/-! ## §3. Rational points at the floor `30·l + 2`: pole primes of order `≤ 4` ⇒ all-tame, shallow, `e(w|p) ≥ l` ⇒ S_H INHABITED -/

/-- **INHABITED S_H AT EVERY GENUINE Θ-VOLUME DATUM OVER A RATIONAL POINT WITH LARGE POLES OF ORDER `≤ 4`.** `λ ∈ ℚ`; suppose every place `u`
of `ℚ` with `p_u ∉ {2, l}` at which `j(λ)` has a pole has `30·l + 2 ≤ p_u` and `ord_u j(λ) ≥ −4`. Then for EVERY `T : Cor22.ThetaVolumeDatumAt (ratPoint λ) l`
the hull-level clause `Cor312Vol.PilotKummerCompatHull` at the genuine sharp setting over `T.K` (CHOSEN realising ideles, PINNED reading — the
per-datum object of `hSHw`/`hSHwBad`) HOLDS for every choice of the free context binders and Kummer datum: every bad place `w` lies over such a
`u` ((P5) choice + `ord_jE_neg`), every place over `p_u` has `e ∣ 30·l ≤ p_u − 2` (abc-iut-W-neg-1), `ord_w(q) = e(w|u)·(−ord_u j(λ)) ≤ 4·e(w|p_u)`, and
`l ∣ e(w|p_u)` from `2l·P_q(w) = e(w|p_u)·(−ord_u j(λ))`, `−ord_u j(λ) ≤ 4 < l`.
[cite: Mochizuki2012, IUTchIV Cor. 2.2 (ii) proof (P5) p. 46; IUTchIII Cor. 3.12 Step (xi-f) p. 184] [claim: Mochizuki2012, status: disputed] -/
theorem GenuineK.pilotKummerCompatHull_chosen_ratPoint_of_tame_shallow_thirty {q : ℚ} {l : ℕ}
    (T : Cor22.ThetaVolumeDatumAt (ratPoint q) l)
    (H : ∀ u : HeightOneSpectrum (𝓞 ℚ), Rat.HeightOneSpectrum.natGenerator u ≠ 2 → Rat.HeightOneSpectrum.natGenerator u ≠ l →
      ord ℚ u (Cor22.jInv q) < 0 → 30 * l + 2 ≤ Rat.HeightOneSpectrum.natGenerator u ∧ -4 ≤ ord ℚ u (Cor22.jInv q)) :
    letI := T.instFieldF; letI := T.instNumberFieldF; letI := T.instAlgebraF; letI := T.instFieldK
    letI := T.instNumberFieldK; letI := T.instAlgebraK; letI := T.instFieldFbar; letI := T.instAlgebraFbar
    letI := T.instAlgebraKFbar; letI := T.instIsElliptic
    ∀ (M : Type) [Field M] [NumberField M]
      (archPk : ∀ (j : (thetaIndex (pilotDataOfK T.D T.K)).Label) (vQ : (thetaIndex (pilotDataOfK T.D T.K)).VQ),
        Set ((logShellsDH (pilotDataOfK T.D T.K) (analyticLogv T.K)).Packet j vQ))
      (archSub : ∀ (j : (thetaIndex (pilotDataOfK T.D T.K)).Label) (v : (thetaIndex (pilotDataOfK T.D T.K)).V),
        Set ((logShellsDH (pilotDataOfK T.D T.K) (analyticLogv T.K)).Packet j ((thetaIndex (pilotDataOfK T.D T.K)).over v)))
      (Ψ : ℤ → ∀ v : (thetaIndex (pilotDataOfK T.D T.K)).V, v ∈ (thetaIndex (pilotDataOfK T.D T.K)).Vbad →
        Set ((logShellsDH (pilotDataOfK T.D T.K) (analyticLogv T.K)).StarPacket v))
      (act : ℤ → ∀ v : (thetaIndex (pilotDataOfK T.D T.K)).V, v ∈ (thetaIndex (pilotDataOfK T.D T.K)).Vbad →
        (logShellsDH (pilotDataOfK T.D T.K) (analyticLogv T.K)).StarPacket v →
          Module.End ℚ ((logShellsDH (pilotDataOfK T.D T.K) (analyticLogv T.K)).StarPacket v))
      (Mmod : ℤ → ∀ j : (thetaIndex (pilotDataOfK T.D T.K)).LabelStar, Set ((logShellsDH (pilotDataOfK T.D T.K) (analyticLogv T.K)).GlobalPacket j.1))
      (region : ℤ → ∀ j : (thetaIndex (pilotDataOfK T.D T.K)).LabelStar, FinDivisor M → ∀ vQ : (thetaIndex (pilotDataOfK T.D T.K)).VQ,
        Set ((logShellsDH (pilotDataOfK T.D T.K) (analyticLogv T.K)).Packet j.1 vQ))
      (frobAdm : ℤ → ℤ → ∀ (j : (thetaIndex (pilotDataOfK T.D T.K)).Label) (vQ : (thetaIndex (pilotDataOfK T.D T.K)).VQ),
        Set ((logShellsDH (pilotDataOfK T.D T.K) (analyticLogv T.K)).Packet j vQ) → Prop)
      (frobLogvol : ℤ → ℤ → ∀ (j : (thetaIndex (pilotDataOfK T.D T.K)).Label) (vQ : (thetaIndex (pilotDataOfK T.D T.K)).VQ),
        Set ((logShellsDH (pilotDataOfK T.D T.K) (analyticLogv T.K)).Packet j vQ) → ℝ)
      (frobΨ : ℤ → ℤ → ∀ v : (thetaIndex (pilotDataOfK T.D T.K)).V, v ∈ (thetaIndex (pilotDataOfK T.D T.K)).Vbad →
        Set ((logShellsDH (pilotDataOfK T.D T.K) (analyticLogv T.K)).StarPacket v))
      (frobMmod : ℤ → ℤ → ∀ j : (thetaIndex (pilotDataOfK T.D T.K)).LabelStar, Set ((logShellsDH (pilotDataOfK T.D T.K) (analyticLogv T.K)).GlobalPacket j.1))
      (unitImage : ℤ → ℤ → ℕ → ∀ (j : (thetaIndex (pilotDataOfK T.D T.K)).Label) (vQ : (thetaIndex (pilotDataOfK T.D T.K)).VQ),
        Set ((logShellsDH (pilotDataOfK T.D T.K) (analyticLogv T.K)).Packet j vQ))
      (ballImage : ℤ → ℤ → ∀ (j : (thetaIndex (pilotDataOfK T.D T.K)).Label) (vQ : (thetaIndex (pilotDataOfK T.D T.K)).VQ),
        Set ((logShellsDH (pilotDataOfK T.D T.K) (analyticLogv T.K)).Packet j vQ))
      (thetaDiv : ℤ → ℤ → LgpDivisor M (thetaIndex (pilotDataOfK T.D T.K)).lstar)
      (n : ℤ) {HT : Type} {LogLink : HT → HT → Type} {IsFull : ∀ {s t : HT}, LogLink s t → Prop}
      (lat : LGPGaussianLogThetaLattice LogLink IsFull)
      {Frd : Type} {IsoF : Frd → Frd → Type} {Ob : Frd → Type} {realify : Frd → Frd} {Strip : Type}
      {IsoS : Strip → Strip → Type} {Mv : ∀ v : (thetaIndex (pilotDataOfK T.D T.K)).V, v ∈ (thetaIndex (pilotDataOfK T.D T.K)).Vbad → Type}
      [∀ v h, Monoid (Mv v h)]
      (sig : GlobalLGPFrobenioidSignature (thetaIndex (pilotDataOfK T.D T.K)).lstar (thetaIndex (pilotDataOfK T.D T.K)).V
        (· ∈ (thetaIndex (pilotDataOfK T.D T.K)).Vbad) Frd IsoF Ob realify Strip IsoS Mv)
      (split : SplittingMonoids Mv) {ObΔ : Type} {N : ∀ v : (thetaIndex (pilotDataOfK T.D T.K)).V, v ∈ (thetaIndex (pilotDataOfK T.D T.K)).Vbad → Type}
      [∀ v h, Monoid (N v h)] (qData : QPilotData ObΔ N)
      (qK : ∀ v : (thetaIndex (pilotDataOfK T.D T.K)).V, v ∈ (thetaIndex (pilotDataOfK T.D T.K)).Vbad →
        Set ((logShellsDH (pilotDataOfK T.D T.K) (analyticLogv T.K)).StarPacket v)),
      Cor312Vol.PilotKummerCompatHull
          (LatticeSituation.ofShells (logShellsDH (pilotDataOfK T.D T.K) (analyticLogv T.K)) M archPk archSub
            (summandPiecesPr (pilotDataOfK T.D T.K) (logvAnalytic_analyticLogv (F := T.K))).Adm
            (summandPiecesPr (pilotDataOfK T.D T.K) (logvAnalytic_analyticLogv (F := T.K))).logvol Ψ act Mmod region frobAdm frobLogvol frobΨ
            frobMmod unitImage ballImage thetaDiv)
          (settingPrVolSharp (pilotDataOfK T.D T.K) (logvAnalytic_analyticLogv (F := T.K)) M archPk archSub Ψ act Mmod region n lat sig split qData
            (exists_realising_qIdeles_pilotDataOfK T.D).choose (exists_realising_thetaIdeles_pilotDataOfK T.D).choose
            (exists_realising_qIdeles_pilotDataOfK T.D).choose_spec.1 (exists_realising_qIdeles_pilotDataOfK T.D).choose_spec.2.1)
          (fun _ => Cor312.Setting.qRegion
            (settingPrVolSharp (pilotDataOfK T.D T.K) (logvAnalytic_analyticLogv (F := T.K)) M archPk archSub Ψ act Mmod region n lat sig split qData
              (exists_realising_qIdeles_pilotDataOfK T.D).choose (exists_realising_thetaIdeles_pilotDataOfK T.D).choose
              (exists_realising_qIdeles_pilotDataOfK T.D).choose_spec.1 (exists_realising_qIdeles_pilotDataOfK T.D).choose_spec.2.1)) qK := by
  classical
  letI := T.instFieldF; letI := T.instNumberFieldF; letI := T.instAlgebraF; letI := T.instFieldK
  letI := T.instNumberFieldK; letI := T.instAlgebraK; letI := T.instFieldFbar; letI := T.instAlgebraFbar
  letI := T.instAlgebraKFbar; letI := T.instIsElliptic
  intro M _ _ archPk archSub Ψ act Mmod region frobAdm frobLogvol frobΨ frobMmod unitImage ballImage thetaDiv n HT LogLink IsFull lat
    Frd IsoF Ob realify Strip IsoS Mv _ sig split ObΔ N _ qData qK
  set X := pilotDataOfK T.D T.K with hXdef
  have hl5 : 5 ≤ l := T.D.five_le_l
  -- `j(E) = j(λ)` read in `K`
  have hjF : T.E.j = ((Cor22.jInv q : ℚ) : T.F) := by rw [T.j_eq]; exact eq_ratCast _ _
  have hjK : algebraMap T.F T.K T.E.j = algebraMap ℚ T.K (Cor22.jInv q) := by rw [hjF, map_ratCast, eq_ratCast]
  -- a BAD place `w | p` lies over a place `u` of `ℚ` with `p_u = p ∉ {2, l}` and `ord_u j(λ) < 0`
  have key : ∀ (pp : Nat.Primes) (w : (thetaIndex X).Fibre (.inr pp)),
      haveI : Fact (pp : ℕ).Prime := ⟨pp.2⟩
      placeOf X pp.1 w ∈ X.S → (pp : ℕ) ≠ 2 ∧ (pp : ℕ) ≠ l ∧ ord ℚ (finBelow ℚ T.K (placeOf X pp.1 w)) (Cor22.jInv q) < 0 := by
    intro pp w hw
    haveI : Fact (pp : ℕ).Prime := ⟨pp.2⟩
    have hv : FinitePlace.mk (finBelow T.F T.K (placeOf X pp.1 w)) ∈ T.D.VFbad := (mem_pilotDataOfK_S_iff T.D T.K _).mp hw
    obtain ⟨h2l, -⟩ := (T.isP5Choice _).mp hv
    have hpv : ((pp : ℕ) : 𝓞 T.F) ∈ (finBelow T.F T.K (placeOf X pp.1 w)).asIdeal := by
      change ((pp : ℕ) : 𝓞 T.F) ∈ Ideal.comap (algebraMap (𝓞 T.F) (𝓞 T.K)) (placeOf X pp.1 w).asIdeal
      rw [Ideal.mem_comap, map_natCast]
      exact natCast_mem_placeOf X pp.1 w
    have hne : ∀ p' ∈ ({2, l} : Finset ℕ), (pp : ℕ) ≠ p' := by
      intro p' hp' heq
      refine h2l p' hp' ?_
      rw [FinitePlace.maximalIdeal_mk, ← heq]
      exact hpv
    refine ⟨hne 2 (by simp), hne l (by simp), ?_⟩
    have hneg := X.ord_jE_neg _ hw
    rw [show X.jE = algebraMap T.F T.K T.E.j from rfl, hjK, Cor22.ord_algebraMap_neg_iff] at hneg
    exact hneg
  refine GenuineK.pilotKummerCompatHull_chosen_of_tame_shallow_two T.D M archPk archSub Ψ act Mmod region frobAdm frobLogvol frobΨ frobMmod
    unitImage ballImage thetaDiv n lat sig split qData qK ?_ ?_
  · -- all-tame: the LOCAL-TYPE LEMMA over every prime below a bad place
    rintro pp x ⟨w, hw⟩
    haveI : Fact (pp : ℕ).Prime := ⟨pp.2⟩
    obtain ⟨h2, hl, hneg⟩ := key pp w hw
    have hgen := natGenerator_finBelow_placeOf T.D pp w
    obtain ⟨h60, -⟩ := H _ (by rw [hgen]; exact h2) (by rw [hgen]; exact hl) hneg
    rw [hgen] at h60
    refine ⟨by omega, ?_⟩
    have hpole : ∀ v : HeightOneSpectrum (𝓞 ℚ), Rat.HeightOneSpectrum.natGenerator v = (pp : ℕ) → ord ℚ v (Cor22.jInv q) < 0 := by
      intro v hv
      have hvu : v = finBelow ℚ T.K (placeOf X pp.1 w) := natGenerator_injective (hv.trans hgen.symm)
      rw [hvu]
      exact hneg
    obtain ⟨hdvd, -⟩ := GenuineK.absRamificationIdx_kOf_dvd_thirty_mul_ratPoint T pp h2 (by omega) (by omega) hl hpole x
    have heq : absRamificationIdx (pp : ℕ) (kOf X pp.1 x) = (placeOf X pp.1 x).asIdeal.ramificationIdx ℤ :=
      absRamificationIdx_rescaledCompletion T.K (pp : ℕ) (placeOf X pp.1 x) (natCast_mem_placeOf X pp.1 x)
    rw [heq] at hdvd
    have hle : (placeOf (pilotDataOfK T.D T.K) pp.1 x).asIdeal.ramificationIdx ℤ ≤ 30 * l := Nat.le_of_dvd (by omega) hdvd
    have hp2' : 30 * l + 2 ≤ (pp : ℕ) := h60
    omega
  · -- shallow: `e(w|v)·ord_v(q_v) = ord_w(q) = e(w|u)·(−ord_u j(λ)) ≤ 2·e(w|u) = 2·e(w|p)`
    intro pp w hw
    haveI : Fact (pp : ℕ).Prime := ⟨pp.2⟩
    obtain ⟨h2, hl, hneg⟩ := key pp w hw
    have hgen := natGenerator_finBelow_placeOf T.D pp w
    obtain ⟨-, hord2⟩ := H _ (by rw [hgen]; exact h2) (by rw [hgen]; exact hl) hneg
    set w' := placeOf X pp.1 w with hw'
    set u := finBelow ℚ T.K w' with hu
    -- `ordq w' = e(w'|v)·ord_v(q_v)` (ℤ) and `ordq w' = −ord_{w'}(j_E) = −e(w'|u)·ord_u j(λ)`
    have h1 : X.ordq w' = ((finBelow T.F T.K w').asIdeal.ramificationIdx' w'.asIdeal : ℤ) * (qParamOrd T.E (finBelow T.F T.K w') : ℤ) :=
      ordq_pilotDataOfK T.D T.K hw
    have h2' : X.ordq w' = -((u.asIdeal.ramificationIdx' w'.asIdeal : ℤ) * ord ℚ u (Cor22.jInv q)) := by
      unfold PilotData.ordq
      rw [show X.jE = algebraMap T.F T.K T.E.j from rfl, hjK, Cor22.ord_algebraMap_eq]
    -- `e(w'|p) = e(w'|u)·ord_u(p) = e(w'|u)`
    have h3 : ((w'.asIdeal.ramificationIdx ℤ : ℕ) : ℤ) = (u.asIdeal.ramificationIdx' w'.asIdeal : ℤ) := by
      have h := Cor22.ord_natCast_eq_ramIdx (pp : ℕ) w' (placeOf_mem X pp.1 w)
      rw [ramIdx_eq T.K w', show ((pp : ℕ) : T.K) = algebraMap ℚ T.K ((pp : ℕ) : ℚ) from (map_natCast (algebraMap ℚ T.K) pp).symm,
        Cor22.ord_algebraMap_eq, ord_rat_finBelow_placeOf_eq_one T.D pp w, mul_one] at h
      exact h.symm
    have he0 : (0 : ℤ) ≤ (u.asIdeal.ramificationIdx' w'.asIdeal : ℤ) := by positivity
    have hZ : ((finBelow T.F T.K w').asIdeal.ramificationIdx' w'.asIdeal : ℤ) * (qParamOrd T.E (finBelow T.F T.K w') : ℤ) ≤
        4 * ((w'.asIdeal.ramificationIdx ℤ : ℕ) : ℤ) := by
      rw [← h1, h2', h3]
      nlinarith
    refine ⟨by exact_mod_cast hZ, ?_⟩
    -- `l ∣ e(w'|p)`: `2l·P = ord_{w'}(q) = e(w'|p)·(−ord_u j(λ))` with `1 ≤ −ord_u j(λ) ≤ 4 < l`
    obtain ⟨P, -, hP1, hPeq⟩ := exists_nat_qPilot_pilotDataOfK T.D hw
    obtain ⟨hh, hhdef⟩ : ∃ hh : ℕ, (hh : ℤ) = -ord ℚ u (Cor22.jInv q) := ⟨(-ord ℚ u (Cor22.jInv q)).toNat, Int.toNat_of_nonneg (by omega)⟩
    have hh1 : 1 ≤ hh := by omega
    have hh4 : hh ≤ 4 := by omega
    have hprod : (w'.asIdeal.ramificationIdx ℤ) * hh = 2 * l * P := by
      have hq : X.ordq w' = ((2 * l * P : ℕ) : ℤ) := by rw [h1]; exact_mod_cast hPeq.symm
      have hZ2 : (((w'.asIdeal.ramificationIdx ℤ : ℕ) : ℤ)) * (hh : ℤ) = ((2 * l * P : ℕ) : ℤ) := by
        rw [← hq, h2', hhdef, h3]
        ring
      exact_mod_cast hZ2
    have hdvd : l ∣ (w'.asIdeal.ramificationIdx ℤ) * hh := ⟨2 * P, by rw [hprod]; ring⟩
    have hcop : Nat.Coprime l hh := Nat.coprime_of_lt_prime (by omega) (by omega) T.D.l_prime
    have hdvd' : l ∣ w'.asIdeal.ramificationIdx ℤ := hcop.dvd_of_dvd_mul_right hdvd
    have hpos : 0 < w'.asIdeal.ramificationIdx ℤ :=
      Nat.pos_of_ne_zero fun h0 => by
        have hlp : 0 < 2 * l * P := by positivity
        rw [h0, zero_mul] at hprod
        omega
    exact Nat.le_of_dvd hpos hdvd'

EXERCISE INSTRUCTIONS — Take the stretch of lines above from the one containing "refine ⟨by omega, ?_⟩" through the one containing "obtain ⟨hdvd, -⟩" and repeat it exactly, adding no other line.

WRITTEN ANSWER —
    refine ⟨by omega, ?_⟩
    have hpole : ∀ v : HeightOneSpectrum (𝓞 ℚ), Rat.HeightOneSpectrum.natGenerator v = (pp : ℕ) → ord ℚ v (Cor22.jInv q) < 0 := by
      intro v hv
      have hvu : v = finBelow ℚ T.K (placeOf X pp.1 w) := natGenerator_injective (hv.trans hgen.symm)
      rw [hvu]
      exact hneg
    obtain ⟨hdvd, -⟩ := GenuineK.absRamificationIdx_kOf_dvd_thirty_mul_ratPoint T pp h2 (by omega) (by omega) hl hpole x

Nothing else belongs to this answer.